>>

import Literature.AlgebraicGeometry.Resolution.AlterationsStrong
import Literature.AlgebraicGeometry.Resolution.AlterationsDimension
import Literature.AlgebraicGeometry.Motives.GenericFibre
import HarnessLib

/-!
# De Jong's alteration theorem: Chow's lemma and projective closure (de Jong 1996, 4.6–4.7)

Topic: `Literature/AlgebraicGeometry/Resolution`. Second layer under `AlterationsInduction.lean`:
the first two of the preliminary reductions 4.6–4.10 of the printed proof of de Jong 1996,
Thm. 4.1, PROVED.

* 4.7 (`DeJong1996.ConclusionGenericallyEtale.of_isOpenImmersion`): "Let `j : X → X̄` be an open
  immersion of `X` into a projective variety `X̄` over the field `k`. Let `Z̄ = j(Z) ∪ X̄ ∖ X`.
  Suppose that `φ̄₁ : X̄₁' → X̄`, `j̄₁` solves the problem for the pair `(X̄, Z̄)`. […] Put
  `X₁ = φ̄₁⁻¹(j(X))`, `φ₁ = φ̄₁|_{X₁}` and `j₁ : X₁ → X̄₁` the inclusion morphism. Note that
  `j₁(φ₁⁻¹(Z)) ∪ X̄₁ ∖ X₁ = φ̄₁⁻¹(Z̄)` and that `φ₁` is an alteration." We take
  `X₁ = X̄₁' ×_{X̄} X` and do not need the printed remark that `j̄₁` is an isomorphism: with
  `j₁ = (X₁ → X̄₁') ≫ j̄₁` the boundary `j₁(φ₁⁻¹(Z)) ∪ X̄₁ ∖ j₁(X₁)` is literally
  `j̄₁(φ̄₁⁻¹(Z̄)) ∪ X̄₁ ∖ j̄₁(X̄₁')`.
* 4.6 with 4.7 (`DeJong1996.conclusionGenericallyEtale_of_projective`): over any field, Thm. 4.1
  with its generically-étale clause for `(X, Z)` follows from the same statement for all pairs
  `(X', Z')` with `X'` a projective variety of the same dimension — by Chow's lemma in the
  integral form (`ChowLemmaIntegral_holds`: a modification `π : X' → X` with an immersion
  `X' → ℙⁿ_k`), the projective closure `X̄'` of `X'` in `ℙⁿ_k` (the scheme-theoretic image;
  `X' → X̄'` is an open immersion by `Literature.AlgebraicGeometry.Motives.isPullback_toImage_of_flat_mono`),
  4.4 and 4.7.

## Sources

* A. J. de Jong, *Smoothness, semi-stability and alterations*, Publ. Math. IHÉS 83 (1996): 4.4,
  4.6, 4.7 (pp. 66–67).
-/

noncomputable section

open CategoryTheory CategoryTheory.Limits AlgebraicGeometry TopologicalSpace Topology

namespace Literature.AlgebraicGeometry.Resolution

universe u

/-! ## Base change of alterations along open immersions -/

section BaseChange

variable {X₁' Xbar X : Scheme.{u}} (φ' : X₁' ⟶ Xbar) (j : X ⟶ Xbar) [IsOpenImmersion j]

omit [IsOpenImmersion j] in
/-- Finiteness over an open `V` of the target passes to any base change:
`X₁' ×_{X̄} X → X` is finite over `j⁻¹(V)` if `X₁' → X̄` is finite over `V`. [folklore] -/
theorem isFinite_pullback_snd_morphismRestrict (V : Xbar.Opens) [IsFinite (φ' ∣_ V)] :
    IsFinite (pullback.snd φ' j ∣_ j ⁻¹ᵁ V) := by
  -- the restriction of the base change is a base change of the restriction
  have sq₁ := (isPullback_morphismRestrict (pullback.snd φ' j) (j ⁻¹ᵁ V)).flip
  have sq₂ : IsPullback (pullback.fst φ' j) (pullback.snd φ' j) φ' j :=
    IsPullback.of_hasPullback _ _
  have big := sq₁.paste_horiz sq₂
  -- `(j⁻¹ V).ι ≫ j = (j ∣_ V) ≫ V.ι`
  rw [← morphismRestrict_ι] at big
  have sq₃ := (isPullback_morphismRestrict φ' V).flip
  exact MorphismProperty.of_isPullback (big.of_right' sq₃) inferInstance

/-- **An alteration stays an alteration after base change along an open immersion with
non-empty source** (used in de Jong 1996, 4.7: "`φ₁ = φ̄₁|_{X₁}` […] is an alteration"): for
`φ̄₁ : X̄₁' → X̄` an alteration of the integral `X̄` and `j : X → X̄` an open immersion with `X`
non-empty, `X̄₁' ×_{X̄} X → X` is an alteration. [cite: DeJong1996, 4.7, p. 67] -/
theorem IsAlteration.pullback_snd_of_isOpenImmersion [IsIntegral Xbar] [Nonempty X]
    (h : IsAlteration φ') : IsAlteration (pullback.snd φ' j) := by
  haveI := h.isIntegral
  haveI := h.isProper
  haveI : Surjective φ' := h.surjective
  haveI : Nonempty ↑(pullback φ' j) := by
    obtain ⟨x⟩ := ‹Nonempty X›
    obtain ⟨y, -⟩ := (pullback.snd φ' j).surjective x
    exact ⟨y⟩
  haveI : IsIntegral (pullback φ' j) := isIntegral_of_isOpenImmersion (pullback.fst φ' j)
  refine ⟨inferInstance, MorphismProperty.pullback_snd _ _ h.isProper, inferInstance, ?_⟩
  obtain ⟨V, hV, hfin⟩ := h.exists_isFinite
  haveI := hfin
  refine ⟨j ⁻¹ᵁ V, ?_, isFinite_pullback_snd_morphismRestrict φ' j V⟩
  -- `V` meets the non-empty open `j(X)` of the irreducible `X̄`
  have hjX : (j.opensRange : Set Xbar).Nonempty := by
    obtain ⟨x⟩ := ‹Nonempty X›
    exact ⟨j x, x, rfl⟩
  obtain ⟨_, ⟨x, rfl⟩, hxV⟩ := (j.opensRange.isOpen.dense hjX).exists_mem_open V.isOpen hV
  exact ⟨x, hxV⟩

/-- **Generic étaleness passes to the base change along an open immersion** (de Jong 1996, 4.4
with 4.7: the restricted alteration `φ₁ = φ̄₁|_{X₁}` is again generically étale): it is étale on
the preimage of the dense open of étaleness, which is dense. [folklore] -/
theorem IsGenericallyEtale.pullback_snd_of_isOpenImmersion (h : IsGenericallyEtale φ') :
    IsGenericallyEtale (pullback.snd φ' j) := by
  obtain ⟨W, hW, hWet⟩ := h
  haveI := hWet
  refine ⟨pullback.fst φ' j ⁻¹ᵁ W, hW.preimage (pullback.fst φ' j).isOpenEmbedding.isOpenMap, ?_⟩
  have hrange : Set.range ((pullback.fst φ' j ⁻¹ᵁ W).ι ≫ pullback.fst φ' j) ⊆ Set.range W.ι := by
    rintro _ ⟨x, rfl⟩
    rw [Scheme.Opens.range_ι]
    exact x.2
  have ht : IsOpenImmersion.lift W.ι _ hrange ≫ W.ι =
      (pullback.fst φ' j ⁻¹ᵁ W).ι ≫ pullback.fst φ' j := IsOpenImmersion.lift_fac _ _ _
  haveI : Etale (((pullback.fst φ' j ⁻¹ᵁ W).ι ≫ pullback.snd φ' j) ≫ j) := by
    rw [Category.assoc, ← pullback.condition, ← Category.assoc, ← ht, Category.assoc]
    infer_instance
  exact Etale.of_comp _ j

end BaseChange

/-! ## 4.7: passing to a projective closure -/

section Compactification

/-- The set-theoretic identity behind de Jong 1996, 4.7 ("Note that
`j₁(φ₁⁻¹(Z)) ∪ X̄₁ ∖ X₁ = φ̄₁⁻¹(Z̄)`"), for `X₁ = φ̄₁⁻¹(j(X))` realised as any `X₁` with maps
`ι : X₁ → X̄₁'`, `φ₁ : X₁ → X` such that `ι(X₁) = φ̄₁⁻¹(j(X))` and `φ̄₁ ∘ ι = j ∘ φ₁`, and
`j`, `j̄₁` injective: `(j̄₁ ∘ ι)(φ₁⁻¹ Z) ∪ (range (j̄₁ ∘ ι))ᶜ = j̄₁(φ̄₁⁻¹(j(Z) ∪ (range j)ᶜ)) ∪
(range j̄₁)ᶜ`. [cite: DeJong1996, 4.7, p. 67] -/
theorem DeJong1996.image_preimage_union_compl_range {α β γ δ ε : Type*} {ι : α → β} {φ₁ : α → δ}
    {φ' : β → ε} {j : δ → ε} {j' : β → γ} (hj : Function.Injective j)
    (hj' : Function.Injective j') (hrange : Set.range ι = φ' ⁻¹' Set.range j)
    (hcomm : ∀ a, φ' (ι a) = j (φ₁ a)) (Z : Set δ) :
    (j' ∘ ι) '' (φ₁ ⁻¹' Z) ∪ (Set.range (j' ∘ ι))ᶜ =
      j' '' (φ' ⁻¹' (j '' Z ∪ (Set.range j)ᶜ)) ∪ (Set.range j')ᶜ := by
  ext y
  simp only [Set.mem_union, Set.mem_image, Set.mem_preimage, Set.mem_compl_iff, Set.mem_range,
    Function.comp_apply, not_exists]
  constructor
  · rintro (⟨a, ha, rfl⟩ | hy)
    · exact Or.inl ⟨ι a, Or.inl ⟨φ₁ a, ha, (hcomm a).symm⟩, rfl⟩
    · by_cases hy' : ∃ b, j' b = y
      · obtain ⟨b, rfl⟩ := hy'
        refine Or.inl ⟨b, Or.inr fun x hx => ?_, rfl⟩
        have hb : b ∈ Set.range ι := by rw [hrange]; exact ⟨x, hx⟩
        obtain ⟨a, rfl⟩ := hb
        exact hy a rfl
      · exact Or.inr fun b hb => hy' ⟨b, hb⟩
  · rintro (⟨b, hb | hb, rfl⟩ | hy)
    · obtain ⟨z, hz, hzb⟩ := hb
      have hb' : b ∈ Set.range ι := by rw [hrange]; exact ⟨z, hzb⟩
      obtain ⟨a, rfl⟩ := hb'
      refine Or.inl ⟨a, ?_, rfl⟩
      rw [hcomm a] at hzb
      rwa [← hj hzb]
    · refine Or.inr fun a ha => hb (φ₁ a) ?_
      rw [← hcomm a, hj' ha]
    · exact Or.inr fun a ha => hy (ι a) ha

/-- **de Jong 1996, 4.7: reduction to a projective closure.** Let `j : X → X̄` be an open
immersion of integral schemes over `k` and `Z̄ = j(Z) ∪ X̄ ∖ j(X)`. If
`φ̄₁ : X̄₁' → X̄`, `j̄₁ : X̄₁' → X̄₁` "solves the problem for the pair `(X̄, Z̄)`" (with the
generically-étale clause), then `X₁ = φ̄₁⁻¹(j(X))` (here `X̄₁' ×_{X̄} X`), `φ₁ = φ̄₁|_{X₁}` and
`j₁ : X₁ → X̄₁'→ X̄₁` solve it for `(X, Z)`: "Note that `j₁(φ₁⁻¹(Z)) ∪ X̄₁ ∖ X₁ = φ̄₁⁻¹(Z̄)` and
that `φ₁` is an alteration" — and `φ₁` is generically étale with `φ̄₁` (4.4).
[cite: DeJong1996, 4.7, p. 67] -/
theorem DeJong1996.ConclusionGenericallyEtale.of_isOpenImmersion {k : Type u} [Field k]
    {X Xbar : Scheme.{u}} [IsIntegral X] [IsIntegral Xbar] {fbar : Xbar ⟶ Spec (.of k)}
    (j : X ⟶ Xbar) [IsOpenImmersion j] {Z : Set X}
    (h : DeJong1996.ConclusionGenericallyEtale fbar (j '' Z ∪ (Set.range j)ᶜ)) :
    DeJong1996.ConclusionGenericallyEtale (j ≫ fbar) Z := by
  obtain ⟨X₁', Xbar₁, φ', j', g, hφ', hj', hint, hproj, hreg, hcomm, hsnc, het⟩ := h
  haveI := hj'
  refine ⟨pullback φ' j, Xbar₁, pullback.snd φ' j, pullback.fst φ' j ≫ j', g,
    hφ'.pullback_snd_of_isOpenImmersion φ' j, inferInstance, hint, hproj, hreg, ?_, ?_,
    het.pullback_snd_of_isOpenImmersion φ' j⟩
  · rw [Category.assoc, hcomm, ← Category.assoc, pullback.condition, Category.assoc]
  · have e : ∀ {A B C : Scheme.{u}} (a : A ⟶ B) (b : B ⟶ C), ⇑(a ≫ b) = ⇑b ∘ ⇑a :=
      fun a b => funext fun x => Scheme.Hom.comp_apply a b x
    have hset : (pullback.fst φ' j ≫ j') '' (pullback.snd φ' j ⁻¹' Z) ∪
        (Set.range (pullback.fst φ' j ≫ j'))ᶜ =
          j' '' (φ' ⁻¹' (j '' Z ∪ (Set.range j)ᶜ)) ∪ (Set.range j')ᶜ := by
      rw [e]
      refine DeJong1996.image_preimage_union_compl_range j.isOpenEmbedding.injective
        j'.isOpenEmbedding.injective (Scheme.Pullback.range_fst φ' j) (fun a => ?_) Z
      rw [← Scheme.Hom.comp_apply, pullback.condition, Scheme.Hom.comp_apply]
    rw [hset]
    exact hsnc

/-- The boundary `j(Z) ∪ X̄ ∖ j(X)` of 4.7 is closed: its complement is `j(X ∖ Z)`, the image of
an open set under an open immersion. [folklore] -/
theorem DeJong1996.isClosed_image_union_compl_range {X Xbar : Scheme.{u}} (j : X ⟶ Xbar)
    [IsOpenImmersion j] {Z : Set X} (hZ : IsClosed Z) : IsClosed (j '' Z ∪ (Set.range j)ᶜ) := by
  have hc : (j '' Z ∪ (Set.range j)ᶜ)ᶜ = j '' Zᶜ := by
    ext y
    simp only [Set.mem_compl_iff, Set.mem_union, Set.mem_image, Set.mem_range, not_or, not_exists,
      not_and, not_forall, not_not]
    constructor
    · rintro ⟨h1, x, rfl⟩
      exact ⟨x, fun hx => h1 x hx rfl, rfl⟩
    · rintro ⟨x, hx, rfl⟩
      exact ⟨fun x' hx' e => hx (j.isOpenEmbedding.injective e ▸ hx'), x, rfl⟩
  rw [← isOpen_compl_iff, hc]
  exact j.isOpenEmbedding.isOpenMap _ hZ.isOpen_compl

/-- The boundary `j(Z) ∪ X̄ ∖ j(X)` of 4.7 is a proper subset as soon as `Z ⊂ X` is.
[folklore] -/
theorem DeJong1996.image_union_compl_range_ne_univ {X Xbar : Scheme.{u}} (j : X ⟶ Xbar)
    [IsOpenImmersion j] {Z : Set X} (hZ : Z ≠ Set.univ) : j '' Z ∪ (Set.range j)ᶜ ≠ Set.univ := by
  obtain ⟨x, hx⟩ := (Set.ne_univ_iff_exists_notMem Z).mp hZ
  refine (Set.ne_univ_iff_exists_notMem _).mpr ⟨j x, ?_⟩
  rintro (⟨x', hx', e⟩ | h)
  · exact hx (j.isOpenEmbedding.injective e ▸ hx')
  · exact h ⟨x, rfl⟩

/-- **de Jong 1996, 4.6–4.7: reduction to projective varieties** (over any field `k`). "4.6. We
apply Chow's lemma to the variety `X`. This gives a modification `φ : X' → X` such that `X'` is
quasi-projective over `k`. Put `Z' = φ⁻¹(Z)`. As remarked in 4.4 […] we reduce to the case where
[…] (ii) `X` is quasi-projective. 4.7. […] Let `j : X → X̄` be an open immersion of `X` into a
projective variety […] We have reduced the problem to the case where […] (iii) `X` is
projective." Precisely: Thm. 4.1 with its generically-étale clause for `(X, Z)` follows from the
same statement for all pairs `(X', Z')` over `k` with `X'` a projective variety
(`Literature.AlgebraicGeometry.Motives.IsProjectiveOver`) of the same dimension as `X` and
`Z' ⊂ X'` a proper closed subset. Proof: Chow's lemma in the integral form
(`ChowLemmaIntegral_holds`) gives a modification `π : X' → X` — a generically étale alteration
(`IsGenericallyEtale.of_isIso_morphismRestrict`), so 4.4 applies
(`DeJong1996.ConclusionGenericallyEtale.of_isAlteration`) and `dim X' = dim X`
(`IsAlteration.topologicalKrullDim_eq`) — together with an immersion `ι : X' → ℙⁿ_k` over `k`;
the scheme-theoretic image `X̄'` of `ι` is a projective variety containing `X'` as an open
subscheme (Mathlib: `ι.toImage` is an open immersion for a quasi-compact immersion) of the same
dimension (`topologicalKrullDim_eq_of_isOpenImmersion`), and 4.7
(`DeJong1996.ConclusionGenericallyEtale.of_isOpenImmersion`) concludes.
[cite: DeJong1996, 4.6–4.7, pp. 66–67] -/
theorem DeJong1996.conclusionGenericallyEtale_of_projective {k : Type u} [Field k] {X : Scheme.{u}}
    (f : X ⟶ Spec (.of k)) [IsSeparated f] [LocallyOfFiniteType f] [QuasiCompact f] [IsIntegral X]
    {Z : Set X} (hZ : IsClosed Z) (hZ' : Z ≠ Set.univ)
    (H : ∀ (X' : Scheme.{u}) (f' : X' ⟶ Spec (.of k)) (Z' : Set X'), IsIntegral X' →
      Literature.AlgebraicGeometry.Motives.IsProjectiveOver (Over.mk f') → IsClosed Z' →
        Z' ≠ Set.univ → topologicalKrullDim X' = topologicalKrullDim X →
          DeJong1996.ConclusionGenericallyEtale f' Z') :
    DeJong1996.ConclusionGenericallyEtale f Z := by
  obtain ⟨n, X', π, ι, hX', hι, hπ, hsurj, hcomm, U, hU, hU', hiso⟩ :=
    ChowLemmaIntegral_holds k X f ‹_› ‹_› ‹_› ‹_›
  haveI := hX'
  haveI := hι
  haveI := hπ
  haveI := hsurj
  haveI := hiso
  -- `π` is a generically étale alteration (a modification)
  have hπalt : IsAlteration π := ⟨hX', hπ, inferInstance, U, hU.nonempty, inferInstance⟩
  have hπet : IsGenericallyEtale π := IsGenericallyEtale.of_isIso_morphismRestrict π U hU'
  apply DeJong1996.ConclusionGenericallyEtale.of_isAlteration hπalt hπet
  -- the projective closure of `X'` in `ℙⁿ_k`
  let P := Literature.AlgebraicGeometry.Motives.projectiveSpace n k
  haveI : IsProper P.hom := Literature.AlgebraicGeometry.Motives.isProper_projectiveSpace n k
  haveI : QuasiCompact (ι ≫ P.hom) := by rw [hcomm]; infer_instance
  haveI : QuasiCompact ι := QuasiCompact.of_comp ι P.hom
  haveI : IsIntegral ι.image := ChowLemmaProof.isIntegral_image ι
  have hfac : π ≫ f = ι.toImage ≫ ι.imageι ≫ P.hom := by
    rw [← Category.assoc, Scheme.Hom.toImage_imageι, hcomm]
  rw [hfac]
  apply DeJong1996.ConclusionGenericallyEtale.of_isOpenImmersion ι.toImage
  apply H
  · infer_instance
  · exact ⟨n, Over.homMk ι.imageι rfl, inferInstanceAs (IsClosedImmersion ι.imageι)⟩
  · exact DeJong1996.isClosed_image_union_compl_range ι.toImage (hZ.preimage π.continuous)
  · apply DeJong1996.image_union_compl_range_ne_univ ι.toImage
    obtain ⟨x, hx⟩ := (Set.ne_univ_iff_exists_notMem Z).mp hZ'
    obtain ⟨x', rfl⟩ := π.surjective x
    exact (Set.ne_univ_iff_exists_notMem _).mpr ⟨x', hx⟩
  · haveI : LocallyOfFiniteType (ι.imageι ≫ P.hom) := inferInstance
    rw [← topologicalKrullDim_eq_of_isOpenImmersion (ι.imageι ≫ P.hom) ι.toImage,
      hπalt.topologicalKrullDim_eq f]

end Compactification


end Literature.AlgebraicGeometry.Resolution

end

<<

● DIRECTIONS FOR THIS TASK:
In the listing above, find the line with "4.4 and 4.7." and the line with "non-empty source** (used"; set down exactly those two lines and every line between them, nothing more.

● EXERCISE RESULT:
  4.4 and 4.7.

## Sources

* A. J. de Jong, *Smoothness, semi-stability and alterations*, Publ. Math. IHÉS 83 (1996): 4.4,
  4.6, 4.7 (pp. 66–67).
-/

noncomputable section

open CategoryTheory CategoryTheory.Limits AlgebraicGeometry TopologicalSpace Topology

namespace Literature.AlgebraicGeometry.Resolution

universe u

/-! ## Base change of alterations along open immersions -/

section BaseChange

variable {X₁' Xbar X : Scheme.{u}} (φ' : X₁' ⟶ Xbar) (j : X ⟶ Xbar) [IsOpenImmersion j]

omit [IsOpenImmersion j] in
/-- Finiteness over an open `V` of the target passes to any base change:
`X₁' ×_{X̄} X → X` is finite over `j⁻¹(V)` if `X₁' → X̄` is finite over `V`. [folklore] -/
theorem isFinite_pullback_snd_morphismRestrict (V : Xbar.Opens) [IsFinite (φ' ∣_ V)] :
    IsFinite (pullback.snd φ' j ∣_ j ⁻¹ᵁ V) := by
  -- the restriction of the base change is a base change of the restriction
  have sq₁ := (isPullback_morphismRestrict (pullback.snd φ' j) (j ⁻¹ᵁ V)).flip
  have sq₂ : IsPullback (pullback.fst φ' j) (pullback.snd φ' j) φ' j :=
    IsPullback.of_hasPullback _ _
  have big := sq₁.paste_horiz sq₂
  -- `(j⁻¹ V).ι ≫ j = (j ∣_ V) ≫ V.ι`
  rw [← morphismRestrict_ι] at big
  have sq₃ := (isPullback_morphismRestrict φ' V).flip
  exact MorphismProperty.of_isPullback (big.of_right' sq₃) inferInstance

/-- **An alteration stays an alteration after base change along an open immersion with
non-empty source** (used in de Jong 1996, 4.7: "`φ₁ = φ̄₁|_{X₁}` […] is an alteration"): for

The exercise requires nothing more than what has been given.